It seems to me that to live a full life is to truly inhabit our whole being, body, mind, heart and soul. To do so requires us to truly inhabit our bodies and to fully express our whole being through our bodies. This means we need to learn to be at home in our bodies, to bring our bodies home if you like. You see it is through our bodies that we both give and receive love. It is through our bodies that the word truly becomes flesh and comes alive in our very being. We are so much more than thinking meat. We are the body electric. Our bodies need to touch all aspects of life, while all aspects of life need to be touched gently by our bodies. We need to love life and our very being. Our bodies need not be despised, denied or repressed. Our bodies need to know love and for them to know love we need to allow that love to be expressed by our very being.

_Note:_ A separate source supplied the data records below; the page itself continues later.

import Summits.Ventures.PercRepro.RankLevelSetHallRuleLUniformTools

/-!
# PercRepro — RULE L PAYS EVERY MEMBER WHOSE BIG SETS HAVE `k`-BOUNDED ELIGIBILITY (p4, gen 30; C-044, UP form at the
tight layer; paper proofs/P4-CELL-THREE.md §14.12–14.13)

The uniform-flat theorem (RankLevelSetHallRuleLUniform) uses ONE free set `X_D` and the bound `eligCount S ≤ C(q + #X_P, q)`
on the big sets `S = Z ∪ X_P ∪ X_D`.  THIS FILE spends the factor `k = p − q` that the uniform case leaves on the table: with a
free set `B ⊆ E ∖ cl Z` of size `k` (`Z ∪ B` independent; `exists_free_indep`) the `k` sets `Y ⊆ B` of size `k − 1` give `k`
disjoint families `S(X_P, Y) = Z ∪ X_P ∪ Y`, and if on every one of them `eligCount S ≤ c · C(q + #X_P, q)` with `c ≤ k`
(«`c`-bounded eligibility»), then `ruleLBig Z ≥ (k / c) · Σ_{∅ ≠ X_P ⊆ P} 1/C(q + #X_P, q) ≥ δ(Z)` and Rule L pays `Z`.
This is the statement to verify on a PAVING flat (every `≤ (q−1)`-subset of `cl Z` independent): there the eligible members
of `S` are the `q`-subsets of `Z ∪ X_P` and the pairs (a `(q−1)`-subset of a circuit-hyperplane of `M|(Z ∪ X_P)`, a point of
`Y`), so `eligCount S ≤ C(q + a, q) + (k − 1)·q·#CH(Z ∪ X_P)` and `c = k` holds whenever `q·#CH(Z ∪ X_P) ≤ C(q + a, q)`
(paper §14.13).  The uniform case is `c = 1`.
* `bigSet_cond` — `Z ∪ X_P ∪ X_D` (`X_P ≠ ∅`, `X_D` free of size `p − q − 1`) is a big `Y`-set in which `Z` is eligible;
* **`lymDefect_le_ruleLBig_of_bound`** — `δ(Z) ≤ ruleLBig Z` under `c`-bounded eligibility, `1 ≤ c ≤ p − q`;
* **`ruleL_pays_of_bound`** — `Φ(p,q) ≤ ruleLRecv Z` under the same hypothesis.
Axioms standard.
-/

namespace PercRepro

open Set Matroid Finset

variable {α : Type} (M : Matroid α) [M.Finite]

/-- For a member `Z`, a free set `X_D ⊆ E ∖ cl Z` of size `p − q − 1` with `Z ∪ X_D` independent and a nonempty
`X_P ⊆ flatPart Z`, the set `S = Z ∪ X_P ∪ X_D` is a `Y`-set with `#S = q + #X_P + (p − q − 1) ≥ p` in which `Z` is
eligible. -/
lemma bigSet_cond {p q : ℕ} (hE : M.E.ncard = p + q) (hpq : q + 2 ≤ p) {Z : Set α} (hZ : Z ∈ cellMembers M p q)
    {X_D : Set α} (hXD : X_D ⊆ M.E \ M.closure Z) (hXDcard : X_D.ncard = p - q - 1) (hZXD : M.Indep (Z ∪ X_D))
    {X_P : Set α} (hXP : X_P ⊆ flatPart M Z) (hne : X_P.Nonempty) :
    (Z ∪ X_P ∪ X_D) ∈ cellY M p q ∧ (Z ∪ X_P ∪ X_D).ncard = q + X_P.ncard + (p - q - 1) ∧
      (Z ⊆ Z ∪ X_P ∪ X_D ∧ ¬ (Z ∪ X_P ∪ X_D).ncard < p ∧
        (∃ e ∈ Z ∪ X_P ∪ X_D, e ∉ Z ∧ M.eRk (insert e Z) = (q : ℕ∞))) := by
  have hZE : Z ⊆ M.E := hZ.1
  have hEfin : M.E.Finite := M.ground_finite
  have hZfin : Z.Finite := hEfin.subset hZE
  have hZcard : Z.ncard = q := ncard_eq_q_of_mem_cellMembers_tight M hE hZ
  have hqZ : M.eRk Z = (q : ℕ∞) := hZ.2.1
  have hXDE : X_D ⊆ M.E := fun x hx => (hXD hx).1
  have hXDfin : X_D.Finite := hEfin.subset hXDE
  have hXPE : X_P ⊆ M.E := fun x hx => (hXP hx).1.1
  have hXPfin : X_P.Finite := hEfin.subset hXPE
  have hXPcl : X_P ⊆ M.closure Z := fun x hx => (hXP hx).2
  have hdisj1 : Disjoint Z X_P := Set.disjoint_left.2 (fun x hxZ hxX => (hXP hxX).1.2 hxZ)
  have hdisj2 : Disjoint (Z ∪ X_P) X_D := by
    rw [Set.disjoint_left]
    rintro x (hxZ | hxX) hxD
    · exact (hXD hxD).2 (M.subset_closure Z hZE hxZ)
    · exact (hXD hxD).2 (hXPcl hxX)
  have hcard : (Z ∪ X_P ∪ X_D).ncard = q + X_P.ncard + (p - q - 1) := by
    rw [Set.ncard_union_eq hdisj2 (hZfin.union hXPfin) hXDfin, Set.ncard_union_eq hdisj1 hZfin hXPfin, hZcard, hXDcard]
  have hZXDrk : M.eRk (Z ∪ X_D) = ((q + (p - q - 1) : ℕ) : ℕ∞) := by
    rw [hZXD.eRk_eq_encard, Set.encard_union_eq (Set.disjoint_left.2
      (fun x hxZ hxD => (hXD hxD).2 (M.subset_closure Z hZE hxZ))), ← hZfin.cast_ncard_eq,
      ← hXDfin.cast_ncard_eq, hZcard, hXDcard]
    norm_cast
  have hrk : M.eRk (Z ∪ X_P ∪ X_D) = ((q + (p - q - 1) : ℕ) : ℕ∞) := by
    apply le_antisymm
    · calc M.eRk (Z ∪ X_P ∪ X_D) ≤ M.eRk (M.closure Z ∪ X_D) := M.eRk_mono (by
            intro x hx
            rcases hx with (hxZ | hxX) | hxD
            · exact Or.inl (M.subset_closure Z hZE hxZ)
            · exact Or.inl (hXPcl hxX)
            · exact Or.inr hxD)
        _ = M.eRk (Z ∪ X_D) := M.eRk_union_closure_left_eq Z X_D
        _ = _ := hZXDrk
    · calc ((q + (p - q - 1) : ℕ) : ℕ∞) = M.eRk (Z ∪ X_D) := hZXDrk.symm
        _ ≤ M.eRk (Z ∪ X_P ∪ X_D) := M.eRk_mono (by
            intro x hx
            rcases hx with hxZ | hxD
            · exact Or.inl (Or.inl hxZ)
            · exact Or.inr hxD)
  obtain ⟨x, hx⟩ := hne
  have hxP : x ∈ flatPart M Z := hXP hx
  have hpos : 1 ≤ X_P.ncard := by
    have : 0 < X_P.ncard := (Set.ncard_pos hXPfin).2 ⟨x, hx⟩
    omega
  refine ⟨⟨?_, ?_, ?_⟩, hcard, fun y hy => Or.inl (Or.inl hy), ?_, ⟨x, Or.inl (Or.inr hx), hxP.1.2, ?_⟩⟩
  · intro y hy
    rcases hy with (hyZ | hyX) | hyD
    · exact hZE hyZ
    · exact hXPE hyX
    · exact hXDE hyD
  · rw [hrk]; exact_mod_cast (show q < q + (p - q - 1) by omega)
  · rw [hrk]; exact_mod_cast (show q + (p - q - 1) < p by omega)
  · rw [hcard]; omega
  · rw [← M.eRk_insert_closure_eq, Set.insert_eq_of_mem hxP.2, M.eRk_closure_eq, hqZ]

/-- **The big-set receipt covers the LYM defect under `c`-bounded eligibility**: if for EVERY free set `B ⊆ E ∖ cl Z` of
size `p − q` with `Z ∪ B` independent, every `Y ⊆ B` of size `p − q − 1` and every nonempty `X_P ⊆ flatPart Z` the big set
`Z ∪ X_P ∪ Y` has `eligCount ≤ c · C(q + #X_P, q)`, with `1 ≤ c ≤ p − q`, then `δ(Z) ≤ ruleLBig Z`. -/
theorem lymDefect_le_ruleLBig_of_bound (p q : ℕ) (hE : M.E.ncard = p + q) (hpq : q + 2 ≤ p) {Z : Set α}
    (hZ : Z ∈ cellMembers M p q) (c : ℕ) (hc1 : 1 ≤ c) (hck : c ≤ p - q)
    (hH : ∀ B ⊆ M.E \ M.closure Z, B.ncard = p - q → M.Indep (Z ∪ B) →
      ∀ Y ⊆ B, Y.ncard = p - q - 1 → ∀ X_P ⊆ flatPart M Z, X_P.Nonempty →
        eligCount M p q (Z ∪ X_P ∪ Y) ≤ c * (q + X_P.ncard).choose q) :
    lymDefect M p q Z ≤ ruleLBig M p q Z := by
  classical
  have hZE : Z ⊆ M.E := hZ.1
  have hEfin : M.E.Finite := M.ground_finite
  have hZfin : Z.Finite := hEfin.subset hZE
  have hZcard : Z.ncard = q := ncard_eq_q_of_mem_cellMembers_tight M hE hZ
  have hPsub : flatPart M Z ⊆ M.E \ Z := fun x hx => hx.1
  have hPfin : (flatPart M Z).Finite := (hEfin.subset Set.sdiff_subset).subset hPsub
  set m := (flatPart M Z).ncard with hm
  set k := p - q with hk
  obtain ⟨B, hB, hBcard, hZB⟩ := exists_free_indep M hE hZ (p - q) le_rfl
  have hBE : B ⊆ M.E := fun x hx => (hB hx).1
  have hBfin : B.Finite := hEfin.subset hBE
  set Pf : Finset α := hPfin.toFinset with hPf
  set Bf : Finset α := hBfin.toFinset with hBf
  have hPfcard : Pf.card = m := by rw [hPf, ← ncard_eq_toFinset_card _ hPfin]
  have hBfcard : Bf.card = k := by rw [hBf, ← ncard_eq_toFinset_card _ hBfin, hBcard]
  -- the index set: pairs (X_P, Y)
  set I : Finset (Finset α × Finset α) :=
    (Pf.powerset.filter (fun X => X.Nonempty)) ×ˢ Bf.powersetCard (k - 1) with hI
  let S : Finset α × Finset α → Set α := fun XY => Z ∪ (XY.1 : Set α) ∪ (XY.2 : Set α)
  have hXPsub : ∀ X : Finset α, X ⊆ Pf → (X : Set α) ⊆ flatPart M Z := by
    intro X hX x hx
    have := hX hx
    rwa [hPf, hPfin.mem_toFinset] at this
  have hYsub : ∀ Y : Finset α, Y ⊆ Bf → (Y : Set α) ⊆ M.E \ M.closure Z := by
    intro Y hY x hx
    have := hY hx
    rw [hBf, hBfin.mem_toFinset] at this
    exact hB this
  have hYind : ∀ Y : Finset α, Y ⊆ Bf → M.Indep (Z ∪ (Y : Set α)) := by
    intro Y hY
    refine hZB.subset (Set.union_subset_union_right Z ?_)
    intro x hx
    have := hY hx
    rwa [hBf, hBfin.mem_toFinset] at this
  have hYcard : ∀ Y : Finset α, Y ∈ Bf.powersetCard (k - 1) → (Y : Set α).ncard = p - q - 1 := by
    intro Y hY
    rw [Finset.mem_powersetCard] at hY
    rw [Set.ncard_coe_finset, hY.2]
  -- every pair gives a big eligible Y-set
  have hcond : ∀ XY ∈ I, (S XY) ∈ cellY M p q ∧ (S XY).ncard = q + XY.1.card + (p - q - 1) ∧
      (Z ⊆ S XY ∧ ¬ (S XY).ncard < p ∧ (∃ e ∈ S XY, e ∉ Z ∧ M.eRk (insert e Z) = (q : ℕ∞))) := by
    intro XY hXY
    rw [hI, Finset.mem_product, Finset.mem_filter, Finset.mem_powerset] at hXY
    have h := bigSet_cond M hE hpq hZ (hYsub XY.2 (Finset.mem_powersetCard.1 hXY.2).1) (hYcard XY.2 hXY.2)
      (hYind XY.2 (Finset.mem_powersetCard.1 hXY.2).1) (hXPsub XY.1 hXY.1.1)
      (Finset.coe_nonempty.2 hXY.1.2)
    rw [Set.ncard_coe_finset] at h
    exact h
  -- injectivity of (X_P, Y) ↦ S
  have hinj : Set.InjOn S (I : Set (Finset α × Finset α)) := by
    intro XY₁ hXY₁ XY₂ hXY₂ heq
    rw [Finset.mem_coe, hI, Finset.mem_product, Finset.mem_filter, Finset.mem_powerset] at hXY₁ hXY₂
    have keyP : ∀ XY : Finset α × Finset α, XY.1 ⊆ Pf → XY.2 ⊆ Bf →
        ((S XY) ∩ flatPart M Z : Set α) = (XY.1 : Set α) := by
      intro XY hXP hY
      ext x
      constructor
      · rintro ⟨(hxZ | hxX) | hxY, hxP⟩
        · exact absurd hxZ hxP.1.2
        · exact hxX
        · exact absurd hxP.2 (hYsub XY.2 hY hxY).2
      · intro hx
        exact ⟨Or.inl (Or.inr hx), hXPsub XY.1 hXP hx⟩
    have keyB : ∀ XY : Finset α × Finset α, XY.1 ⊆ Pf → XY.2 ⊆ Bf →
        ((S XY) ∩ (M.E \ M.closure Z) : Set α) = (XY.2 : Set α) := by
      intro XY hXP hY
      ext x
      constructor
      · rintro ⟨(hxZ | hxX) | hxY, hxD⟩
        · exact absurd (M.subset_closure Z hZE hxZ) hxD.2
        · exact absurd (hXPsub XY.1 hXP hxX).2 hxD.2
        · exact hxY
      · intro hx
        exact ⟨Or.inr hx, hYsub XY.2 hY hx⟩
    have h1 : (S XY₁) ∩ flatPart M Z = (S XY₂) ∩ flatPart M Z := by rw [heq]
    have h2 : (S XY₁) ∩ (M.E \ M.closure Z) = (S XY₂) ∩ (M.E \ M.closure Z) := by rw [heq]
    rw [keyP XY₁ hXY₁.1.1 (Finset.mem_powersetCard.1 hXY₁.2).1, keyP XY₂ hXY₂.1.1
      (Finset.mem_powersetCard.1 hXY₂.2).1] at h1
    rw [keyB XY₁ hXY₁.1.1 (Finset.mem_powersetCard.1 hXY₁.2).1, keyB XY₂ hXY₂.1.1
      (Finset.mem_powersetCard.1 hXY₂.2).1] at h2
    exact Prod.ext (Finset.coe_inj.1 h1) (Finset.coe_inj.1 h2)
  -- ruleLBig ≥ the sum over the pairs
  have hbig : ∑ XY ∈ I, 1 / ((eligCount M p q (S XY) : ℕ) : ℚ) ≤ ruleLBig M p q Z := by
    unfold ruleLBig
    have himg : I.image S ⊆ (cellY_finite M p q).toFinset := by
      intro T hT
      rw [Finset.mem_image] at hT
      obtain ⟨XY, hXY, rfl⟩ := hT
      rw [(cellY_finite M p q).mem_toFinset]
      exact (hcond XY hXY).1
    calc ∑ XY ∈ I, 1 / ((eligCount M p q (S XY) : ℕ) : ℚ)
        = ∑ T ∈ I.image S,
            (if Z ⊆ T ∧ ¬ T.ncard < p ∧ (∃ e ∈ T, e ∉ Z ∧ M.eRk (insert e Z) = (q : ℕ∞)) then
              1 / ((eligCount M p q T : ℕ) : ℚ) else 0) := by
          rw [Finset.sum_image hinj]
          refine Finset.sum_congr rfl (fun XY hXY => ?_)
          rw [if_pos (hcond XY hXY).2.2]
      _ ≤ _ := Finset.sum_le_sum_of_subset_of_nonneg himg (fun T _ _ => by split_ifs <;> positivity)
  -- termwise: 1/eligCount ≥ 1/(c · C(q + #X_P, q))
  have hterm : ∀ XY ∈ I, 1 / ((c : ℚ) * (((q + XY.1.card).choose q : ℕ) : ℚ))
      ≤ 1 / ((eligCount M p q (S XY) : ℕ) : ℚ) := by
    intro XY hXY
    have hXY' := hXY
    rw [hI, Finset.mem_product, Finset.mem_filter, Finset.mem_powerset] at hXY'
    have hle : eligCount M p q (S XY) ≤ c * (q + XY.1.card).choose q := by
      have := hH B hB hBcard hZB (XY.2 : Set α) (fun x hx => by
          have := (Finset.mem_powersetCard.1 hXY'.2).1 hx
          rwa [hBf, hBfin.mem_toFinset] at this) (hYcard XY.2 hXY'.2) (XY.1 : Set α)
        (hXPsub XY.1 hXY'.1.1) (Finset.coe_nonempty.2 hXY'.1.2)
      rwa [Set.ncard_coe_finset] at this
    have hpos : 0 < eligCount M p q (S XY) := by
      unfold eligCount
      rw [Set.ncard_pos ((cellMembers_finite M p q).subset (fun _ h => h.1))]
      obtain ⟨hZS, -, e, heS, heZ, herk⟩ := (hcond XY hXY).2.2
      exact ⟨Z, hZ, hZS, e, heS, heZ, herk⟩
    have hposq : (0 : ℚ) < ((eligCount M p q (S XY) : ℕ) : ℚ) := by exact_mod_cast hpos
    refine one_div_le_one_div_of_le hposq ?_
    exact_mod_cast hle
  -- the pair sum in closed form: k copies of the X_P-sum, divided by c
  have hpairs : ∑ XY ∈ I, 1 / ((c : ℚ) * (((q + XY.1.card).choose q : ℕ) : ℚ))
      = ((k : ℚ) / c) * ∑ X ∈ Pf.powerset.filter (fun X => X.Nonempty), 1 / (((q + X.card).choose q : ℕ) : ℚ) := by
    have hcardY : (Bf.powersetCard (k - 1)).card = k := by
      rw [Finset.card_powersetCard, hBfcard, ← Nat.choose_symm (by omega : k - 1 ≤ k),
        show k - (k - 1) = 1 by omega, Nat.choose_one_right]
    rw [hI, Finset.sum_product]
    simp only [Finset.sum_const, nsmul_eq_mul]
    rw [hcardY, Finset.mul_sum]
    refine Finset.sum_congr rfl (fun X _ => ?_)
    have hcpos : (0 : ℚ) < c := by exact_mod_cast hc1
    field_simp
  -- the X_P-sum in closed form
  have hsum : ∑ X ∈ Pf.powerset.filter (fun X => X.Nonempty), 1 / (((q + X.card).choose q : ℕ) : ℚ)
      = ∑ i ∈ range m, (m.choose (i + 1) : ℚ) * (1 / (((q + (i + 1)).choose q : ℕ) : ℚ)) := by
    have h := sum_powerset_supported Pf (m + 1) (fun j => 1 / (((q + j).choose q : ℕ) : ℚ))
    rw [hPfcard, show m + 1 - 1 = m by omega] at h
    rw [← h, Finset.sum_filter]
    refine Finset.sum_congr rfl (fun X hX => ?_)
    rw [Finset.mem_powerset] at hX
    have hXle : X.card ≤ m := by rw [← hPfcard]; exact Finset.card_le_card hX
    by_cases hne : X.Nonempty
    · rw [if_pos hne, if_pos ⟨Finset.card_pos.2 hne, by omega⟩]
    · rw [if_neg hne, if_neg (fun h => hne (Finset.card_pos.1 h.1))]
  -- δ(Z) ≤ the closed form
  have hdelta : lymDefect M p q Z ≤ ∑ i ∈ range m, (m.choose (i + 1) : ℚ) * (1 / (((q + (i + 1)).choose q : ℕ) : ℚ)) := by
    unfold lymDefect
    rw [← hm]
    have hL : ∑ i ∈ range (p - q - 1), (m.choose (i + 1) : ℚ) / ((q + i + 1).choose q : ℚ)
        ≤ ∑ i ∈ range (p - q - 1 + m), (m.choose (i + 1) : ℚ) / ((q + i + 1).choose q : ℚ) := by
      refine Finset.sum_le_sum_of_subset_of_nonneg (by
        intro x hx
        rw [Finset.mem_range] at hx ⊢
        omega) (fun i _ _ => by positivity)
    have h1 : ∀ i : ℕ, (m.choose (i + 1) : ℚ) * (1 / (((q + (i + 1)).choose q : ℕ) : ℚ))
        = (m.choose (i + 1) : ℚ) / ((q + i + 1).choose q : ℚ) := by
      intro i
      rw [show q + (i + 1) = q + i + 1 by ring, mul_one_div]
    have hR : ∑ i ∈ range m, (m.choose (i + 1) : ℚ) * (1 / (((q + (i + 1)).choose q : ℕ) : ℚ))
        = ∑ i ∈ range (p - q - 1 + m), (m.choose (i + 1) : ℚ) / ((q + i + 1).choose q : ℚ) := by
      simp only [h1]
      refine Finset.sum_subset (by
        intro x hx
        rw [Finset.mem_range] at hx ⊢
        omega) (fun i hi hi' => ?_)
      rw [Finset.mem_range] at hi hi'
      rw [Nat.choose_eq_zero_of_lt (by omega)]
      simp
    rw [hR]
    exact hL
  have hkc : (1 : ℚ) ≤ (k : ℚ) / c := by
    rw [le_div_iff₀ (by exact_mod_cast hc1 : (0 : ℚ) < c), one_mul]
    exact_mod_cast hck
  have hsum_nonneg : 0 ≤ ∑ X ∈ Pf.powerset.filter (fun X => X.Nonempty), 1 / (((q + X.card).choose q : ℕ) : ℚ) :=
    Finset.sum_nonneg (fun X _ => by positivity)
  calc lymDefect M p q Z ≤ _ := hdelta
    _ = ∑ X ∈ Pf.powerset.filter (fun X => X.Nonempty), 1 / (((q + X.card).choose q : ℕ) : ℚ) := hsum.symm
    _ ≤ ((k : ℚ) / c) * ∑ X ∈ Pf.powerset.filter (fun X => X.Nonempty), 1 / (((q + X.card).choose q : ℕ) : ℚ) :=
        le_mul_of_one_le_left hsum_nonneg hkc
    _ = ∑ XY ∈ I, 1 / ((c : ℚ) * (((q + XY.1.card).choose q : ℕ) : ℚ)) := hpairs.symm
    _ ≤ ∑ XY ∈ I, 1 / ((eligCount M p q (S XY) : ℕ) : ℚ) := Finset.sum_le_sum hterm
    _ ≤ ruleLBig M p q Z := hbig

/-- **Rule L pays every member with `c`-bounded eligibility on its big sets** (`1 ≤ c ≤ p − q`, tight layer). -/
theorem ruleL_pays_of_bound (p q : ℕ) (hE : M.E.ncard = p + q) (hpq : q + 2 ≤ p) {Z : Set α}
    (hZ : Z ∈ cellMembers M p q) (c : ℕ) (hc1 : 1 ≤ c) (hck : c ≤ p - q)
    (hH : ∀ B ⊆ M.E \ M.closure Z, B.ncard = p - q → M.Indep (Z ∪ B) →
      ∀ Y ⊆ B, Y.ncard = p - q - 1 → ∀ X_P ⊆ flatPart M Z, X_P.Nonempty →
        eligCount M p q (Z ∪ X_P ∪ Y) ≤ c * (q + X_P.ncard).choose q) :
    phiK p q ≤ ruleLRecv M p q Z := by
  rw [ruleLRecv_eq M p q hE (by omega) hZ]
  have := lymDefect_le_ruleLBig_of_bound M p q hE hpq hZ c hc1 hck hH
  linarith

end PercRepro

For the word to once again become flesh and dwell amongst us, we need to express that love through our very being. "Sacred the Body"!

May we bless life by our very being in all that we feel, all that we think, all that we say and all that we do.

I will end this little "blogspot" with the following poem by Mary Oliver

“The Spirit Likes To Dress Up” by Mary Oliver

"The spirit likes to dress up like this:
ten fingers, ten toes, shoulders, and all the rest,
at night in the black branches,
in the morning in the blue branches of the world.
It could float, of course,
but would rather plumb rough matter.
Airy and shapeless thing,
it needs the metaphor of the body,
lime and appetite, the oceanic fluids;
it needs the body's world, instinct and imagination,
and the dark hug of time, sweetness and tangibility,
to be understood,
to be more than pure light that burns
where no one is -
so it enters us - in the morning,
shines from brute comfort like a stitch of lightning;
and at night lights up the deep and wondrous
drownings of the body like a star."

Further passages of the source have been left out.